_DATA EXCERPTS:_
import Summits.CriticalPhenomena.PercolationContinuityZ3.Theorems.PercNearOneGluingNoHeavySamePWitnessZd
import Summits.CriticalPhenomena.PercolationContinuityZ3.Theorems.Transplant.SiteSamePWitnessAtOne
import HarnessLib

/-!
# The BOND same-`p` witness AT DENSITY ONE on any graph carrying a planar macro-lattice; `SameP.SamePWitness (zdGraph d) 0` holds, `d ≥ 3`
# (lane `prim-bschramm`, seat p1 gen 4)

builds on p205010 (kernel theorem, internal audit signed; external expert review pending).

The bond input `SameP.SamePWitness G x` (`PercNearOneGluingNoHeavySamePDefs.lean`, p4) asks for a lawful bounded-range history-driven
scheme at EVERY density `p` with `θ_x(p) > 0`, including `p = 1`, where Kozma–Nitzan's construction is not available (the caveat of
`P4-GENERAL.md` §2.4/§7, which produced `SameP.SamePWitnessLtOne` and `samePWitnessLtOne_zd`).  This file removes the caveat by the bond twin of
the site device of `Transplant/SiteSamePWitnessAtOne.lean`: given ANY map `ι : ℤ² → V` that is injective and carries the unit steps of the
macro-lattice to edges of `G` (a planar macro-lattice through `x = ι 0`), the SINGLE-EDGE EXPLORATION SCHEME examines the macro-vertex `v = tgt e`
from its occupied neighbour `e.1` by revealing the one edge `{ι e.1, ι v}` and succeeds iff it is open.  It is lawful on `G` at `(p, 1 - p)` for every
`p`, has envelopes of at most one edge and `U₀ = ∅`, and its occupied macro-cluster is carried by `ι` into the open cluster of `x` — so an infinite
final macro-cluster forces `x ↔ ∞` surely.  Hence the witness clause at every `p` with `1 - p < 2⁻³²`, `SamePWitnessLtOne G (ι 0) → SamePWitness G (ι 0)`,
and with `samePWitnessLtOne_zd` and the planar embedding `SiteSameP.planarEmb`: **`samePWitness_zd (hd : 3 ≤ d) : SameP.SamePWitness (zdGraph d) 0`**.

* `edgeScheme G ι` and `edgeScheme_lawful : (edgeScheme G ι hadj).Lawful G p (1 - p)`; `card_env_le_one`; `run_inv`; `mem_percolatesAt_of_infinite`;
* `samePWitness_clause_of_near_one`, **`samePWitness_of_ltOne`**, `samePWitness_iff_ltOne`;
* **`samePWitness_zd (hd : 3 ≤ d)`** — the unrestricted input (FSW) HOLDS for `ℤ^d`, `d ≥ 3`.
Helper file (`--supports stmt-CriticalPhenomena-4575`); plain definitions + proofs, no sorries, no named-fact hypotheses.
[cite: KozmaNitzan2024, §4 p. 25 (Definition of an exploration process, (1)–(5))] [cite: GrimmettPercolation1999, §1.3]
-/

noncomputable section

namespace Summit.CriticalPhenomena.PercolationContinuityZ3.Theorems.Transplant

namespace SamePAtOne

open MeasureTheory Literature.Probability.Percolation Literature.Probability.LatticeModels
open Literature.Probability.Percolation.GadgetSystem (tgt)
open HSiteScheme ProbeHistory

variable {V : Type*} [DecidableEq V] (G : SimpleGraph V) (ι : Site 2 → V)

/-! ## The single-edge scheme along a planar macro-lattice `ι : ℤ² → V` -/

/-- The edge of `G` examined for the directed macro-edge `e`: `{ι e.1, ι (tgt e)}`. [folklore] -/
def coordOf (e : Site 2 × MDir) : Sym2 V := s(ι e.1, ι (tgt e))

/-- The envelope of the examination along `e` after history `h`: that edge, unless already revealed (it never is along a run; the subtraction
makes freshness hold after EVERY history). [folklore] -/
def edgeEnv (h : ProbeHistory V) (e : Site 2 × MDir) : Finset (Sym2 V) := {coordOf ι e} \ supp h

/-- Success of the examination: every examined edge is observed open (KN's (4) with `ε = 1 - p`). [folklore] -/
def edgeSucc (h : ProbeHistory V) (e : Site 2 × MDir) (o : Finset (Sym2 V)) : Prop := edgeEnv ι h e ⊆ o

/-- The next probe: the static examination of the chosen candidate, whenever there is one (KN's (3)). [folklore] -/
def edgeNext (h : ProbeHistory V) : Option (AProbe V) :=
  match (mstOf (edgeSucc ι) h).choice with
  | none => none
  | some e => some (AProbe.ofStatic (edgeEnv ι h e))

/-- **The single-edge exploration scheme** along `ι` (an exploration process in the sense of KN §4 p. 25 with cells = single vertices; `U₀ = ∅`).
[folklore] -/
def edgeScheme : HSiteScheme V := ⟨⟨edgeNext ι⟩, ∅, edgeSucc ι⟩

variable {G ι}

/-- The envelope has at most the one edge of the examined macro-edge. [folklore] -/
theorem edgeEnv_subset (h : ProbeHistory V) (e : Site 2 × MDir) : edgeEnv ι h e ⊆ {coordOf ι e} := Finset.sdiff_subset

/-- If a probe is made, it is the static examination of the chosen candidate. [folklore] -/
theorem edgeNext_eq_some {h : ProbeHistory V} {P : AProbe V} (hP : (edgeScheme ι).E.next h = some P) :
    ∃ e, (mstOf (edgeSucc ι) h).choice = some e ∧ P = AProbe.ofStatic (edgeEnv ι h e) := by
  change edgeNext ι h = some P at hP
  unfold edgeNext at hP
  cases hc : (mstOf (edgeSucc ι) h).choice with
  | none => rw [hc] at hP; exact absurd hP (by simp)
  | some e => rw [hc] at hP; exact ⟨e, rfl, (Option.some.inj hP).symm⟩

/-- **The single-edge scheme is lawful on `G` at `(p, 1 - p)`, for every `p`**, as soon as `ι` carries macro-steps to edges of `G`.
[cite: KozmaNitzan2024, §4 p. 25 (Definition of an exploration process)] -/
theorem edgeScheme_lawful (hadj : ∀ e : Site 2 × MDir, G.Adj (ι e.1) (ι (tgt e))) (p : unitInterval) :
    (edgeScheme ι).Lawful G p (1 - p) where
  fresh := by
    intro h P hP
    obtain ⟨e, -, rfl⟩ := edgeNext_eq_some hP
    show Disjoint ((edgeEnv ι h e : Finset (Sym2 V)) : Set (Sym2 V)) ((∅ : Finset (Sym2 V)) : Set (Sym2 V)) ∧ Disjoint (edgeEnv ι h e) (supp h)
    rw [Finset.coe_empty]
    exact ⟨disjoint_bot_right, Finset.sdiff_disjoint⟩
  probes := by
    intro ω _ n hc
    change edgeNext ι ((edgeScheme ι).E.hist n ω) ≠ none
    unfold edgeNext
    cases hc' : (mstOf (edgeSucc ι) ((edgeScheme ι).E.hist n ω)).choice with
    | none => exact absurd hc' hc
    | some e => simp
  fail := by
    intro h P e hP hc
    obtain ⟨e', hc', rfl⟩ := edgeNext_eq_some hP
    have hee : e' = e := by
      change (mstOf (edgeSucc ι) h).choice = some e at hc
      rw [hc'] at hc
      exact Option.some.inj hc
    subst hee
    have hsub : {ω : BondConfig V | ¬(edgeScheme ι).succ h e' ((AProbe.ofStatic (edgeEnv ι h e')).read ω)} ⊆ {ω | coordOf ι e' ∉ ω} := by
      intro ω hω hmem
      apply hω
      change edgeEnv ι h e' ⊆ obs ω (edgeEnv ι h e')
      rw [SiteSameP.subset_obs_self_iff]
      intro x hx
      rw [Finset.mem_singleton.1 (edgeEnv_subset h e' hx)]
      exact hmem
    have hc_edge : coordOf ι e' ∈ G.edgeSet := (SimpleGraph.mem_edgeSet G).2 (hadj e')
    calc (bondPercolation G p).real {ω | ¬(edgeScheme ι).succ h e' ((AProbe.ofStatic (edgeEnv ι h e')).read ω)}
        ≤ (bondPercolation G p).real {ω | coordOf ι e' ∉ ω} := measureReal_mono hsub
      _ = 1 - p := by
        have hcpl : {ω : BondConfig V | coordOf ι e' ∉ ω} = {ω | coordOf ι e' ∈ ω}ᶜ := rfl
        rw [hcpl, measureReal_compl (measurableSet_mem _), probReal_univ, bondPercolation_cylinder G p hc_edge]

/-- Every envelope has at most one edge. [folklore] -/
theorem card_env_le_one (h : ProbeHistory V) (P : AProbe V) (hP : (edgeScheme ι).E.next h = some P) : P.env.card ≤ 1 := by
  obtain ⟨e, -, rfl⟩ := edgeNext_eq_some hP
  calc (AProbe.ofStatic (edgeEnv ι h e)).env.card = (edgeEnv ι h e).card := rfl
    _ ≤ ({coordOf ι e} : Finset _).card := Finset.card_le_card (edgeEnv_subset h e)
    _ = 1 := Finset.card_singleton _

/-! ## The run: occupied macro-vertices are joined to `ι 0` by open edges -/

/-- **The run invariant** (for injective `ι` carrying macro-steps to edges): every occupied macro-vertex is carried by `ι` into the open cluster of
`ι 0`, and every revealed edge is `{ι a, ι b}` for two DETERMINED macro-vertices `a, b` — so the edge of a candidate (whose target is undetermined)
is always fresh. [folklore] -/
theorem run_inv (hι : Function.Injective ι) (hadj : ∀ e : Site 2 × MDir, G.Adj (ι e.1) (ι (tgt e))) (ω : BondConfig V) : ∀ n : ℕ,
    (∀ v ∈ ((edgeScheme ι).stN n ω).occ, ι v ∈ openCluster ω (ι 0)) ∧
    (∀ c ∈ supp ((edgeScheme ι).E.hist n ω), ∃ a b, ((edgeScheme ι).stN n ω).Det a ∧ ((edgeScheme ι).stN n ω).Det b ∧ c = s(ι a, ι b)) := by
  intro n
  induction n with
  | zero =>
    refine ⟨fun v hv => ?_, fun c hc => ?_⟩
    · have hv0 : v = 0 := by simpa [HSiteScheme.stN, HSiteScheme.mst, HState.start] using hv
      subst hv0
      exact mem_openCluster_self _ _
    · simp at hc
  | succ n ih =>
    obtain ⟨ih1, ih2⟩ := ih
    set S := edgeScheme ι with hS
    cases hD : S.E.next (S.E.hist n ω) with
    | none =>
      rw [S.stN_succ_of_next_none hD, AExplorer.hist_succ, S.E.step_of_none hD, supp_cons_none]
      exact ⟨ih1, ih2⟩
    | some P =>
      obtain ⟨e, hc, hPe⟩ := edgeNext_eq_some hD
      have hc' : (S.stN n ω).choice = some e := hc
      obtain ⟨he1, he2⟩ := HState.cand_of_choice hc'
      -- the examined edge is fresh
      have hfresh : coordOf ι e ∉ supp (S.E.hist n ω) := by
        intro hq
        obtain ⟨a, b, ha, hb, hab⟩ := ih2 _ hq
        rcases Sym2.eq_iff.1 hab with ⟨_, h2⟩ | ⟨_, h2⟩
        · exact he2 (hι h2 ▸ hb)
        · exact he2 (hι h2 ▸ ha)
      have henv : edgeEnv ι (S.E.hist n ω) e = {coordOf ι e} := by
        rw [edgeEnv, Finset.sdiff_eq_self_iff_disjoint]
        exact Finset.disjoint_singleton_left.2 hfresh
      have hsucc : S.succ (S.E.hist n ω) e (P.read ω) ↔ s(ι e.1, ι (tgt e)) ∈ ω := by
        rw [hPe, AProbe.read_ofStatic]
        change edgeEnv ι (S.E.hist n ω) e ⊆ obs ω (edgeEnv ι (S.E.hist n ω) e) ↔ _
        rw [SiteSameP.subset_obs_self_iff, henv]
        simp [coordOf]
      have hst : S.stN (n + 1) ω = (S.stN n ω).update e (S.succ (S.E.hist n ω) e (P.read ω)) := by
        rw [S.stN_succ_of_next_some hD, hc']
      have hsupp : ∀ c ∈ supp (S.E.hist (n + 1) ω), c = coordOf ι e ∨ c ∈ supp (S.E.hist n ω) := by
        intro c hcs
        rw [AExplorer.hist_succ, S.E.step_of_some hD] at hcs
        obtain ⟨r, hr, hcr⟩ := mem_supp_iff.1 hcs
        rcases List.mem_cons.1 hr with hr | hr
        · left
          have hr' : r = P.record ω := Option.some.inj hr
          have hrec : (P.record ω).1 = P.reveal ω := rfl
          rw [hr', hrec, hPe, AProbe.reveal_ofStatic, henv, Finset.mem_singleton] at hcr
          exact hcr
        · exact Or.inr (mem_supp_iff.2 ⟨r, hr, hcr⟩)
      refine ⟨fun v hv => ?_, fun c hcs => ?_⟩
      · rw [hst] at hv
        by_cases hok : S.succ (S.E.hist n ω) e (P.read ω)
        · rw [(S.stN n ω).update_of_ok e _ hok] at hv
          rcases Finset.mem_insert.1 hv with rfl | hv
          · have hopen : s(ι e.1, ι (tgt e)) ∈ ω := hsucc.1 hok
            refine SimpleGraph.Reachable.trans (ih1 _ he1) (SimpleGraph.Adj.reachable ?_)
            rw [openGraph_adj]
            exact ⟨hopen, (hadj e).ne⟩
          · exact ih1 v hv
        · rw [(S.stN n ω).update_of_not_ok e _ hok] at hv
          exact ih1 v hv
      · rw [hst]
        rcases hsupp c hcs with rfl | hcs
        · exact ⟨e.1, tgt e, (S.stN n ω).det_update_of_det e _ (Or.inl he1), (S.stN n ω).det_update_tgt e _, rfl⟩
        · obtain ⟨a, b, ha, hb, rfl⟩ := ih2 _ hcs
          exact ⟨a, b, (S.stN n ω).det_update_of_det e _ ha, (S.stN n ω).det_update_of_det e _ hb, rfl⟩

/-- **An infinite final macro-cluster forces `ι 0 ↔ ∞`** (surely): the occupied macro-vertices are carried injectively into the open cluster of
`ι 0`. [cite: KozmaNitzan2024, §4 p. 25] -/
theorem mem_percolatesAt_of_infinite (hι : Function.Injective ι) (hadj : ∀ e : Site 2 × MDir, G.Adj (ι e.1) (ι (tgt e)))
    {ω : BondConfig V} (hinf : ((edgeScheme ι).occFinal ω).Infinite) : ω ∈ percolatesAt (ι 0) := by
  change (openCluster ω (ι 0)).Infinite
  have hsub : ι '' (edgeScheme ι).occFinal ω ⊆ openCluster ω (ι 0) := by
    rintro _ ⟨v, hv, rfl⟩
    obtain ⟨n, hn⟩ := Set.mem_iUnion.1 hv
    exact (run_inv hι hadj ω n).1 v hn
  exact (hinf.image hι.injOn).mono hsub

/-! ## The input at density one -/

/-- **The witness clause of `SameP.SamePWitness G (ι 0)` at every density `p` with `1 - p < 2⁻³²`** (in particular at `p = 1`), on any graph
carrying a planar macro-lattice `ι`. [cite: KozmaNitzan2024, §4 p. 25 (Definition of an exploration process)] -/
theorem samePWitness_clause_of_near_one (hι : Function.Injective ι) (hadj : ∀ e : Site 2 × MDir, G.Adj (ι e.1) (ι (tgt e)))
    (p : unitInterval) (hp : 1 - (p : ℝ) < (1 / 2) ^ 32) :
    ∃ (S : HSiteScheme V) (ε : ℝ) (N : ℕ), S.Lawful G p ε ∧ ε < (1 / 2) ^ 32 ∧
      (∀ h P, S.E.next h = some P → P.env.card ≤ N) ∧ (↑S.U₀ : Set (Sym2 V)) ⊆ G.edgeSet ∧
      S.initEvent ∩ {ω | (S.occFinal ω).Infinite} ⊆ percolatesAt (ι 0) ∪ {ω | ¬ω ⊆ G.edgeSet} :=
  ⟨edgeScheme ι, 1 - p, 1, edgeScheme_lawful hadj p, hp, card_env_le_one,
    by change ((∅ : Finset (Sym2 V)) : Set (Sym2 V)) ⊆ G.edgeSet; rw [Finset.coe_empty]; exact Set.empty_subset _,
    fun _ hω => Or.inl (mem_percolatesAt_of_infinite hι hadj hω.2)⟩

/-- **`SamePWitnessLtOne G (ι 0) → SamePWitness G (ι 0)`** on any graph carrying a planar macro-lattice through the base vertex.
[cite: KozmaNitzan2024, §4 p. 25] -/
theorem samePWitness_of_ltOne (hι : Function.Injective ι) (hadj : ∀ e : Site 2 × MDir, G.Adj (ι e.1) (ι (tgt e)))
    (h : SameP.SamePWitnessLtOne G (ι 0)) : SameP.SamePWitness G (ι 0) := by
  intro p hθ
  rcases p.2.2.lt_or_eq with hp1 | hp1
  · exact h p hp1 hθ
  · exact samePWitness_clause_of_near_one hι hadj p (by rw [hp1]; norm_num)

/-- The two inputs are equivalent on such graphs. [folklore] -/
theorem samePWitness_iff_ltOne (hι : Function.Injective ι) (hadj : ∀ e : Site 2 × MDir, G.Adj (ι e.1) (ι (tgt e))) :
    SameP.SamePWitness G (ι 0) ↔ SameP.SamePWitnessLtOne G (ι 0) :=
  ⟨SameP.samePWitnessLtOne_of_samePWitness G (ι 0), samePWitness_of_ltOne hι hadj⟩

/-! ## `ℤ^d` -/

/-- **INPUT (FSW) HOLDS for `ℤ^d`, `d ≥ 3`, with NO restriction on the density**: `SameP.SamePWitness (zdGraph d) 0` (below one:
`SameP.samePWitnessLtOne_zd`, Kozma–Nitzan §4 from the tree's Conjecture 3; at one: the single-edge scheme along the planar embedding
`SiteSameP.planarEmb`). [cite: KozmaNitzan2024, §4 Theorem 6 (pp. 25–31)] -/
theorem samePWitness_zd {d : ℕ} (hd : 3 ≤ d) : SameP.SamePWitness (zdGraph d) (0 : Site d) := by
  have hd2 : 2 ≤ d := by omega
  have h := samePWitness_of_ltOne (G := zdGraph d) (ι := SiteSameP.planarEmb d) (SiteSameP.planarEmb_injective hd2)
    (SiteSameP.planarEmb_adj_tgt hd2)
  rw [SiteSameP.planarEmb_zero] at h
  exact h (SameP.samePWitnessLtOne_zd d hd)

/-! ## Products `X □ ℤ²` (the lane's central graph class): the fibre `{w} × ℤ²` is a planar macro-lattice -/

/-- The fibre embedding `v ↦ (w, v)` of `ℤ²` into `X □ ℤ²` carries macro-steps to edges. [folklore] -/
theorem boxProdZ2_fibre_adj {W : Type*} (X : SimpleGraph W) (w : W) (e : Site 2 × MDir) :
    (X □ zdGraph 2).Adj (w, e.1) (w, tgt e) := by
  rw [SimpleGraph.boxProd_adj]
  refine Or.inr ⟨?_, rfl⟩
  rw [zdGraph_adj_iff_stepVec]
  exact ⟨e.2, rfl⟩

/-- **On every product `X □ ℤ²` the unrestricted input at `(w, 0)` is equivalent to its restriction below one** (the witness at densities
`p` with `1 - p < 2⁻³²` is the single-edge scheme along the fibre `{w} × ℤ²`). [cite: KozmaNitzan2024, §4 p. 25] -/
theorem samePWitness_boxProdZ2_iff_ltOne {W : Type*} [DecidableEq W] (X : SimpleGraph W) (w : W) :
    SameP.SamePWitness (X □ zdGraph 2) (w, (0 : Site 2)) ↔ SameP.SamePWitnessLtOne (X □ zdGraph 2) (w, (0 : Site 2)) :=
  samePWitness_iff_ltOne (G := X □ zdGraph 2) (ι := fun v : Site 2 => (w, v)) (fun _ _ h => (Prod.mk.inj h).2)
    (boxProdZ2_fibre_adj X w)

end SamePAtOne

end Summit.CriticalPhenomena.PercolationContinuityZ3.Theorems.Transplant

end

_WHAT THE TASK REQUIRES:_ Each line of the data in which the string "unitInterval" appears needs to be copied.

_ANSWER FOR THE TASK:_
theorem edgeScheme_lawful (hadj : ∀ e : Site 2 × MDir, G.Adj (ι e.1) (ι (tgt e))) (p : unitInterval) :
    (p : unitInterval) (hp : 1 - (p : ℝ) < (1 / 2) ^ 32) :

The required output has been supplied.